Instructions to follow
Please look for the string "KyFanOrthonormal" below and report every line in which it occurs.

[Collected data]

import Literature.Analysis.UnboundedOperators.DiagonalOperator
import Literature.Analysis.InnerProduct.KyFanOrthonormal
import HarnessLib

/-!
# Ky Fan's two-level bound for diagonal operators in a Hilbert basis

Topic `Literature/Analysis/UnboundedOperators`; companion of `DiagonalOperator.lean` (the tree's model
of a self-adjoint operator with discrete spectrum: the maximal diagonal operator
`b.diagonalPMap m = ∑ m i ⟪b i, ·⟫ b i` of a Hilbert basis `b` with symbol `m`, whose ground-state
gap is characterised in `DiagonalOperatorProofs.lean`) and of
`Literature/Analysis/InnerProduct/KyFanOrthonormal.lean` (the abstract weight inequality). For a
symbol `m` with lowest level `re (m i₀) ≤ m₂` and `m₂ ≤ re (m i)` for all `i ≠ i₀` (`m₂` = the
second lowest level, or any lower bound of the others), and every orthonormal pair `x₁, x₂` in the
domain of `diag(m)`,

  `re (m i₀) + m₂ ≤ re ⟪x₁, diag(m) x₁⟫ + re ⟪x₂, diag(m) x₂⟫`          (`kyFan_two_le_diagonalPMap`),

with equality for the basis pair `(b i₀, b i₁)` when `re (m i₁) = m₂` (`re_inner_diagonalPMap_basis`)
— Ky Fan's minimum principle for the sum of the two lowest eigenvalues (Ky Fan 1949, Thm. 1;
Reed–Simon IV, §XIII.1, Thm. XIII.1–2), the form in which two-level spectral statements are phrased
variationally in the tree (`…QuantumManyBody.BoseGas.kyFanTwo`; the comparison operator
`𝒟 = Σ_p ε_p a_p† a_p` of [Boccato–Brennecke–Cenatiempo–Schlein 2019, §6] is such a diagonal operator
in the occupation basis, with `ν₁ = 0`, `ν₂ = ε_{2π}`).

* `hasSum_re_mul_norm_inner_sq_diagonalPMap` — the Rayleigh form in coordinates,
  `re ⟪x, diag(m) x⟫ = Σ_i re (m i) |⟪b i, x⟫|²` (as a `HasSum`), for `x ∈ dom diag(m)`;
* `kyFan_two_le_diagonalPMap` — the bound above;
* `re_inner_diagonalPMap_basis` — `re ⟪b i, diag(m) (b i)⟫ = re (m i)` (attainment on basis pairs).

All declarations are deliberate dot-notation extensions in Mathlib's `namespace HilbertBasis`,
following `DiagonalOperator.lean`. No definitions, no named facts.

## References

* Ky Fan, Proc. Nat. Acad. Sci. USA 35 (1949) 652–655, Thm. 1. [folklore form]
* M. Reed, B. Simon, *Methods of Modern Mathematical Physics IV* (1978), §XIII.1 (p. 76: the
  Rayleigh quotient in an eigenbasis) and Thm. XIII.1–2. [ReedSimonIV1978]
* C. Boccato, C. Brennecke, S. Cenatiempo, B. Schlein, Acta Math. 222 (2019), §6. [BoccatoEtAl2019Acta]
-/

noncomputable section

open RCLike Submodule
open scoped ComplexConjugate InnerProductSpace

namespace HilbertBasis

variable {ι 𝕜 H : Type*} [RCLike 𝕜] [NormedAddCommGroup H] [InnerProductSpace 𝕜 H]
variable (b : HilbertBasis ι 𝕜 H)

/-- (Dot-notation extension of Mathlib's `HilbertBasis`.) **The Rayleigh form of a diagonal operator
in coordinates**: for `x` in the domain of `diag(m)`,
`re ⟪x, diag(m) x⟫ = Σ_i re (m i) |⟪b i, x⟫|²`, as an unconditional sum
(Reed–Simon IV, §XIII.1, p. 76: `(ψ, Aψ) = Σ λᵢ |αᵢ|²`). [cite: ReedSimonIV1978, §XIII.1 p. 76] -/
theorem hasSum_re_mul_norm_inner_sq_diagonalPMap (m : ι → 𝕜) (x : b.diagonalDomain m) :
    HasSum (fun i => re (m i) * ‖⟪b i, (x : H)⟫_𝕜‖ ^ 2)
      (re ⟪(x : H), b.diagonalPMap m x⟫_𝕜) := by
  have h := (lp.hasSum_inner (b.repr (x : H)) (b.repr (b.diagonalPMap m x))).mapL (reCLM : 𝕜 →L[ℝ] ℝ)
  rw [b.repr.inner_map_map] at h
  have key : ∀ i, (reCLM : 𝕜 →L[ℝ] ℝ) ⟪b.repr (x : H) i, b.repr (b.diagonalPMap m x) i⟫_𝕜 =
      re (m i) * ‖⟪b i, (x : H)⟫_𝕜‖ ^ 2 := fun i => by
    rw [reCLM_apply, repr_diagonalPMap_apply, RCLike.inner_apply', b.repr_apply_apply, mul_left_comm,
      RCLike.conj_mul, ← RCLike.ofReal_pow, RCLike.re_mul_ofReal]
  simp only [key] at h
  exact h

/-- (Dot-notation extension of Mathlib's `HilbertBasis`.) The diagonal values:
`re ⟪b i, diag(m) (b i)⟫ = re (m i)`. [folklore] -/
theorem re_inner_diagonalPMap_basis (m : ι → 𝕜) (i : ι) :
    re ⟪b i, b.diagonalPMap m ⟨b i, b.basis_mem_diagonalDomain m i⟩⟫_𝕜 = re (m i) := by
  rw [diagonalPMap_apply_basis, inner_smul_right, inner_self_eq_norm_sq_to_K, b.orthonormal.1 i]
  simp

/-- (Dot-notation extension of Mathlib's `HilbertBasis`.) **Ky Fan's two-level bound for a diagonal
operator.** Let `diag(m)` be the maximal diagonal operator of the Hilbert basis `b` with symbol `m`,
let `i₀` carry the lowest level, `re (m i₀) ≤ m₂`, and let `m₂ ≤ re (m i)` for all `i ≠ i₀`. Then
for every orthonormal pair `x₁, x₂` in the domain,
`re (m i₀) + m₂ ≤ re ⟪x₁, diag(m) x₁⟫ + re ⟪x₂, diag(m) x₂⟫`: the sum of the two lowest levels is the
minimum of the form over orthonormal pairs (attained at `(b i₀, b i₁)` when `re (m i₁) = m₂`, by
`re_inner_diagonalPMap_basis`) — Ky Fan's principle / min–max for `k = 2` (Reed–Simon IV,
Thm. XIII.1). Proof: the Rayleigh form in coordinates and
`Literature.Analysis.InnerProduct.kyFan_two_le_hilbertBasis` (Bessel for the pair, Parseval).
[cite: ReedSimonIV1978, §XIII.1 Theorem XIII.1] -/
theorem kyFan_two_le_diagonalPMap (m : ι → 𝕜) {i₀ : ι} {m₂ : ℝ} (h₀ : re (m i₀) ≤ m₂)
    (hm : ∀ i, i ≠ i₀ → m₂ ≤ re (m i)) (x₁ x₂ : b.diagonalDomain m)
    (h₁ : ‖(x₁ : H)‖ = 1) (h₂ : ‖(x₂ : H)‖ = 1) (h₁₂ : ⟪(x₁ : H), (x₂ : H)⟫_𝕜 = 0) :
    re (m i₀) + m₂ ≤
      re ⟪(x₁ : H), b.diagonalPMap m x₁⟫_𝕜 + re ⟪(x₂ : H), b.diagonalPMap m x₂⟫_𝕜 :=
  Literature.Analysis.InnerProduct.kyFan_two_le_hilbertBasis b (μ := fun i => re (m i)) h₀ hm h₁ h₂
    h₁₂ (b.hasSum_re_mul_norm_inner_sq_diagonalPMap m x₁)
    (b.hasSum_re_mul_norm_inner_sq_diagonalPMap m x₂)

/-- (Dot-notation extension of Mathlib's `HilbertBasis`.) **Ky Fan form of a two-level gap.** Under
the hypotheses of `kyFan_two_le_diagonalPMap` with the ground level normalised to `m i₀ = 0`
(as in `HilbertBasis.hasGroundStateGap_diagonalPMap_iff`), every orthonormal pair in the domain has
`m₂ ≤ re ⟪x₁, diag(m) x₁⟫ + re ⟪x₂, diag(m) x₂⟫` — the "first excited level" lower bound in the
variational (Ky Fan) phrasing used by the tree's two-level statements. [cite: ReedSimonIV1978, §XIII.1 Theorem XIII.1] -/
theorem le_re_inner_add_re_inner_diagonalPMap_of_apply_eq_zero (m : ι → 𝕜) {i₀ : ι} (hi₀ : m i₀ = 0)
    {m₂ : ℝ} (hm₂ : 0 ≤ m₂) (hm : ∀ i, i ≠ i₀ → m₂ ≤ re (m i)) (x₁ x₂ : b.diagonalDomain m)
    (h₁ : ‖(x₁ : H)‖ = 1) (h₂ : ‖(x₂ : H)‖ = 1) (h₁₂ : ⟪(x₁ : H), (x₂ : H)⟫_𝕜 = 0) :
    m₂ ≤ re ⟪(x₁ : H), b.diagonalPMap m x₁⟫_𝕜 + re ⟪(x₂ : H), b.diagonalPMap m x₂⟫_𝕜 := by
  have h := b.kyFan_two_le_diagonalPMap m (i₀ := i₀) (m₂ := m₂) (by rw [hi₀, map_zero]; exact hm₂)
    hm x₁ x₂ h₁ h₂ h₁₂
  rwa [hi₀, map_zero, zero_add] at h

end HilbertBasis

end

...

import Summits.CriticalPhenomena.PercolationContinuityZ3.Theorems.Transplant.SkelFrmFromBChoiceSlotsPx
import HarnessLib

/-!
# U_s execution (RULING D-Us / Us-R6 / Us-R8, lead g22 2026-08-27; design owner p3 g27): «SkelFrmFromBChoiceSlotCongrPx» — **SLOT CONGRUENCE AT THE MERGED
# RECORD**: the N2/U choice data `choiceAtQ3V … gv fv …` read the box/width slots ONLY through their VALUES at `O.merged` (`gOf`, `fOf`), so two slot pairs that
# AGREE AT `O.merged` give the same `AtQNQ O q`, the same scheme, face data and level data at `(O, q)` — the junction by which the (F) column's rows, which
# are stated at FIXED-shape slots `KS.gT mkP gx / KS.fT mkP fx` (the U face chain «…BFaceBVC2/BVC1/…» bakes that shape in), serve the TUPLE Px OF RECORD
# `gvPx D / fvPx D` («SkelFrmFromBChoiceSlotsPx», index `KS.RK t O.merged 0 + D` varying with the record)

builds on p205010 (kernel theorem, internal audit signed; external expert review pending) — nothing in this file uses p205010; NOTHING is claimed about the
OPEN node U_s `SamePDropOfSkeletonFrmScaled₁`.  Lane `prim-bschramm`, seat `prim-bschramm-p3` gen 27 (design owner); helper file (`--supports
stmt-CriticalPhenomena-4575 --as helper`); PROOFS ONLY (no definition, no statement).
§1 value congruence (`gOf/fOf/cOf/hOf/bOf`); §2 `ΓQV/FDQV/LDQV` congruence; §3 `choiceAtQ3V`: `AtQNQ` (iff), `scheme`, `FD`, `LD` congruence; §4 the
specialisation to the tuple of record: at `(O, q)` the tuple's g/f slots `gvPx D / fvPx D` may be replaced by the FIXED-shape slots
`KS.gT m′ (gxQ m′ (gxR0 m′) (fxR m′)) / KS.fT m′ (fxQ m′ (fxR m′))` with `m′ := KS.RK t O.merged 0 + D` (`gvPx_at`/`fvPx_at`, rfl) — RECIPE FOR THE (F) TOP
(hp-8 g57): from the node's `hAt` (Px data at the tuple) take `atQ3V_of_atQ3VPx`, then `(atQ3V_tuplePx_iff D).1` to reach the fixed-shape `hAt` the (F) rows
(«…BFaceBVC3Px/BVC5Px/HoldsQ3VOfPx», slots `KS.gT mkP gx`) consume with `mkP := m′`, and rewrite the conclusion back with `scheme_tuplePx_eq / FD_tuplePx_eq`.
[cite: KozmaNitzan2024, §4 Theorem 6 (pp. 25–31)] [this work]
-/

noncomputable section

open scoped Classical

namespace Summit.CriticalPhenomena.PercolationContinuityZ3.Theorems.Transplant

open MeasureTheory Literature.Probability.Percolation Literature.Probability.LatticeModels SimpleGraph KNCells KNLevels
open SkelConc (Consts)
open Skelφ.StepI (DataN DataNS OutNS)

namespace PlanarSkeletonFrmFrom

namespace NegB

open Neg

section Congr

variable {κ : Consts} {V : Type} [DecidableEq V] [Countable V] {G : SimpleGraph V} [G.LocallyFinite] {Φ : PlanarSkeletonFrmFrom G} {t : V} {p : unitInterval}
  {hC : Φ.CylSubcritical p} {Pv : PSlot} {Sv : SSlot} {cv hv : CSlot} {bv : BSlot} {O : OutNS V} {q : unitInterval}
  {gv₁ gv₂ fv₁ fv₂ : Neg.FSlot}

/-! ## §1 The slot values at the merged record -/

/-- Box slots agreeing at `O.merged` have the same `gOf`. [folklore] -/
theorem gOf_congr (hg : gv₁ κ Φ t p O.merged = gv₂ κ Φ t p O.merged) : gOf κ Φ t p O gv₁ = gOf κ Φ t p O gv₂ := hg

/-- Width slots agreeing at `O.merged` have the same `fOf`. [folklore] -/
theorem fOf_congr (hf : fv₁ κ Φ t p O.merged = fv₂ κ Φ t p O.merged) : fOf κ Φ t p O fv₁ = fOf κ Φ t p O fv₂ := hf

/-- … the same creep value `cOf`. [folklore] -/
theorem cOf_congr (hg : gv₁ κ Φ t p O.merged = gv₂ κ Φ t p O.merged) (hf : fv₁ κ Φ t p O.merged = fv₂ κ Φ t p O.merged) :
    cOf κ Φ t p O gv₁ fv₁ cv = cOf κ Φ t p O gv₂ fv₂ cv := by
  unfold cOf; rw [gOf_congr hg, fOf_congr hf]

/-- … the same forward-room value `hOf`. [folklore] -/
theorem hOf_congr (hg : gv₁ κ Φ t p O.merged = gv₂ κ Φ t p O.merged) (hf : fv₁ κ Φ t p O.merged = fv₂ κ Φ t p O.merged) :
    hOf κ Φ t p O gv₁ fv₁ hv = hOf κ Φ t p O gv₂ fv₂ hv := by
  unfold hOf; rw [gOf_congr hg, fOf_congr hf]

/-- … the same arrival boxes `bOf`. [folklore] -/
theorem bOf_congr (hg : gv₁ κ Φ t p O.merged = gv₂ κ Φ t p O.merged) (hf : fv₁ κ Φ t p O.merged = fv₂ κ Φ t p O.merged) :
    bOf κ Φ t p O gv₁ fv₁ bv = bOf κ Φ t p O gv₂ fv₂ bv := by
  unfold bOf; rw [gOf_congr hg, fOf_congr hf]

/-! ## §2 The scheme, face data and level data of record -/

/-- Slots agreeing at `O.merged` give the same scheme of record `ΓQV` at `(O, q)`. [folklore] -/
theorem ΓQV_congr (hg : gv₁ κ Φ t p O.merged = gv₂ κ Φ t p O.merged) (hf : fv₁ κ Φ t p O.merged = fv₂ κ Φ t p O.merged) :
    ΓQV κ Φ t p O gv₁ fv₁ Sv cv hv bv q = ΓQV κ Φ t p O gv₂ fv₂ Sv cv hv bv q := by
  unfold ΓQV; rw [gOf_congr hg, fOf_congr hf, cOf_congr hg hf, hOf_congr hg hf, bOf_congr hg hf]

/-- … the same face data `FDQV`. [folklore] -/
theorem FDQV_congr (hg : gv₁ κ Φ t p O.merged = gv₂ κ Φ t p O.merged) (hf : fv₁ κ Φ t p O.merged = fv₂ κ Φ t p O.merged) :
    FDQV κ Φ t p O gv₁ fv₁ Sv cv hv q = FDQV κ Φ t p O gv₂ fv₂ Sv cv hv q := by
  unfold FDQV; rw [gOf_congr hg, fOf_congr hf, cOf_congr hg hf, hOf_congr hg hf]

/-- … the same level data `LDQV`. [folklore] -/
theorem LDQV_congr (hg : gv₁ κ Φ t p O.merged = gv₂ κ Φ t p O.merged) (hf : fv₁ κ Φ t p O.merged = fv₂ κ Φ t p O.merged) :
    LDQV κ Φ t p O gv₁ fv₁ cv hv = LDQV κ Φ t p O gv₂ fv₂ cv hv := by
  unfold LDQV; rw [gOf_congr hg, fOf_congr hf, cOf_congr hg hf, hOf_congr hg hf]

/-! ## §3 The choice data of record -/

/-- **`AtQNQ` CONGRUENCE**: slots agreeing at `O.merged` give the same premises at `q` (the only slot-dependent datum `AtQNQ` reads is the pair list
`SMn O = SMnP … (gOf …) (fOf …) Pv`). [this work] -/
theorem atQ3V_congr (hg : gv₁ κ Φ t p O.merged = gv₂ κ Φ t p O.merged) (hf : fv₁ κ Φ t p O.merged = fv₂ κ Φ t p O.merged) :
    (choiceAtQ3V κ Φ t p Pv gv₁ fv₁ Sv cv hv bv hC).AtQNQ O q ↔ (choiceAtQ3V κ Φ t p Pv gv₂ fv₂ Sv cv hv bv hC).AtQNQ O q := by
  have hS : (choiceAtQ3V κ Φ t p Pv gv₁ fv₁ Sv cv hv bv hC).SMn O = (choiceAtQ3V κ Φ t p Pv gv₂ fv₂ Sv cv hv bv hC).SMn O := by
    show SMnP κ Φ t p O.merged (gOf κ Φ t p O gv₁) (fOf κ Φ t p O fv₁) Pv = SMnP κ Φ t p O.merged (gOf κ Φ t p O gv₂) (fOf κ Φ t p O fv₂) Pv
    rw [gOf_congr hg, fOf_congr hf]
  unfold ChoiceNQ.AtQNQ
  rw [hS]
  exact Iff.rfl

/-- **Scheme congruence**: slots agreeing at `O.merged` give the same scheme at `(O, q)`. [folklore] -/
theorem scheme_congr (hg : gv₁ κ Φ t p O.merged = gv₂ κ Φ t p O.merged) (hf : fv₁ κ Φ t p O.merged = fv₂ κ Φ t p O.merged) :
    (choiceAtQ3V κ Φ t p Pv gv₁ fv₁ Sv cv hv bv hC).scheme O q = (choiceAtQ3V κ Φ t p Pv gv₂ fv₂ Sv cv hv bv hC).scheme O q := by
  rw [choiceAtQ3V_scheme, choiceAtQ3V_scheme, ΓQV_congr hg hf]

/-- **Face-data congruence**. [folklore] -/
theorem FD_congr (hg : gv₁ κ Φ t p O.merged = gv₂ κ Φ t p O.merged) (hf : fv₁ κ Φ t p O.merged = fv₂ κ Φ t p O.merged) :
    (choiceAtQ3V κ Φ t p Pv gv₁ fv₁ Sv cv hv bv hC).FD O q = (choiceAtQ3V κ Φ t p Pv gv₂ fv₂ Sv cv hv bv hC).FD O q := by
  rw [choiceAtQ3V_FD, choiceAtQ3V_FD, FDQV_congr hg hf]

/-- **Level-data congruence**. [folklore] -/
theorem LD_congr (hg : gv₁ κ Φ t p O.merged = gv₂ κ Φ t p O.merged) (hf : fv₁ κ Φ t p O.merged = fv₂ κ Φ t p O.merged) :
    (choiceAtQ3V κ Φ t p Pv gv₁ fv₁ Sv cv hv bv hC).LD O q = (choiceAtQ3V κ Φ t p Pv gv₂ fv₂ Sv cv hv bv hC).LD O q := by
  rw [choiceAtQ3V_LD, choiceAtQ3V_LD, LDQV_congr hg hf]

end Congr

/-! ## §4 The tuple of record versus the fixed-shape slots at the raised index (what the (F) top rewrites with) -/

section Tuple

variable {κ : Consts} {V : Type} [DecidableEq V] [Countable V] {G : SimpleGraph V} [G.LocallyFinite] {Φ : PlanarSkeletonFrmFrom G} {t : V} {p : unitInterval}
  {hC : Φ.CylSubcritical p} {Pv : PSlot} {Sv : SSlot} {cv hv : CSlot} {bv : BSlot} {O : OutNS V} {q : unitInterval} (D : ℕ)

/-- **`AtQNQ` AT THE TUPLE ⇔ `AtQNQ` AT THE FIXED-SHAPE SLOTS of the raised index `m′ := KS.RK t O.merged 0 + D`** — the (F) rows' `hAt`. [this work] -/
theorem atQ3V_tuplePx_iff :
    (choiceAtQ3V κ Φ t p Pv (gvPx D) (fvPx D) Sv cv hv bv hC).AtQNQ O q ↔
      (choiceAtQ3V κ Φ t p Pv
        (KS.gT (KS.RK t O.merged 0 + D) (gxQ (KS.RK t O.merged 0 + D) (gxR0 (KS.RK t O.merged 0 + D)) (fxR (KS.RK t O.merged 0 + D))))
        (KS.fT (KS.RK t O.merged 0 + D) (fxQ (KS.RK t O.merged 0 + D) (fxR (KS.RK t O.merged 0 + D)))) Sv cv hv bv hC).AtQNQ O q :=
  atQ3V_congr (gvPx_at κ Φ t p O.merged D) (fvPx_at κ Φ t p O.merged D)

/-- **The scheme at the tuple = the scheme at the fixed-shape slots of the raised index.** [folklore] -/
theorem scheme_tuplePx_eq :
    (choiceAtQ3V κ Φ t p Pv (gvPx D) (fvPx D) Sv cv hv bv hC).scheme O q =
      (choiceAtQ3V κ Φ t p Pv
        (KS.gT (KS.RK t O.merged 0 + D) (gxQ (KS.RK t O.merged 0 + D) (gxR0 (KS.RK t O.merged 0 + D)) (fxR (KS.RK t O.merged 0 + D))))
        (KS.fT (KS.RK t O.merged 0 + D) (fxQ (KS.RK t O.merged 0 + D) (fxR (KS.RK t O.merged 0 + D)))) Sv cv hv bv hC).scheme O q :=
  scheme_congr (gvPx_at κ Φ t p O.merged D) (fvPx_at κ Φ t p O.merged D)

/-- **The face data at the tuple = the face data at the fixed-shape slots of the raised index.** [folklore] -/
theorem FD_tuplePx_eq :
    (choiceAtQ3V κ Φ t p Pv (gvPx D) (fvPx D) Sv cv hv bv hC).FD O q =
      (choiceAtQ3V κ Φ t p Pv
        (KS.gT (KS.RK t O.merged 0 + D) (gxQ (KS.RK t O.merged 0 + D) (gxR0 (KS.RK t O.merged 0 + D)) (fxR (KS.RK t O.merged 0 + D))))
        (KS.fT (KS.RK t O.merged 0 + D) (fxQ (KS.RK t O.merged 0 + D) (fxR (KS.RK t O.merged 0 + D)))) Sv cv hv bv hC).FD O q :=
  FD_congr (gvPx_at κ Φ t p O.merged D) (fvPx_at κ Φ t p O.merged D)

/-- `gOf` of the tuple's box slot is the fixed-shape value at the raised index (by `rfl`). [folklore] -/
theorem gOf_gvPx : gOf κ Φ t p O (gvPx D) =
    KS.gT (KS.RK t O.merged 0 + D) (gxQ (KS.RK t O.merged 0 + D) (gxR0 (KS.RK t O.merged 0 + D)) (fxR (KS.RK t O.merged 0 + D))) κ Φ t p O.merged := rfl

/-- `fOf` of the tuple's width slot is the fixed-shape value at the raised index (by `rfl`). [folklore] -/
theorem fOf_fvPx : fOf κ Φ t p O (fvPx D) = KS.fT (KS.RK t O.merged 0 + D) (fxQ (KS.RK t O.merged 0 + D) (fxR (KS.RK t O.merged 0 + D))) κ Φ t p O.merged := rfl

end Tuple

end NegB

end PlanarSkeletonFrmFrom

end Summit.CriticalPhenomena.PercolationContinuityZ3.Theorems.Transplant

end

Your solution
import Literature.Analysis.InnerProduct.KyFanOrthonormal
`Literature/Analysis/InnerProduct/KyFanOrthonormal.lean` (the abstract weight inequality). For a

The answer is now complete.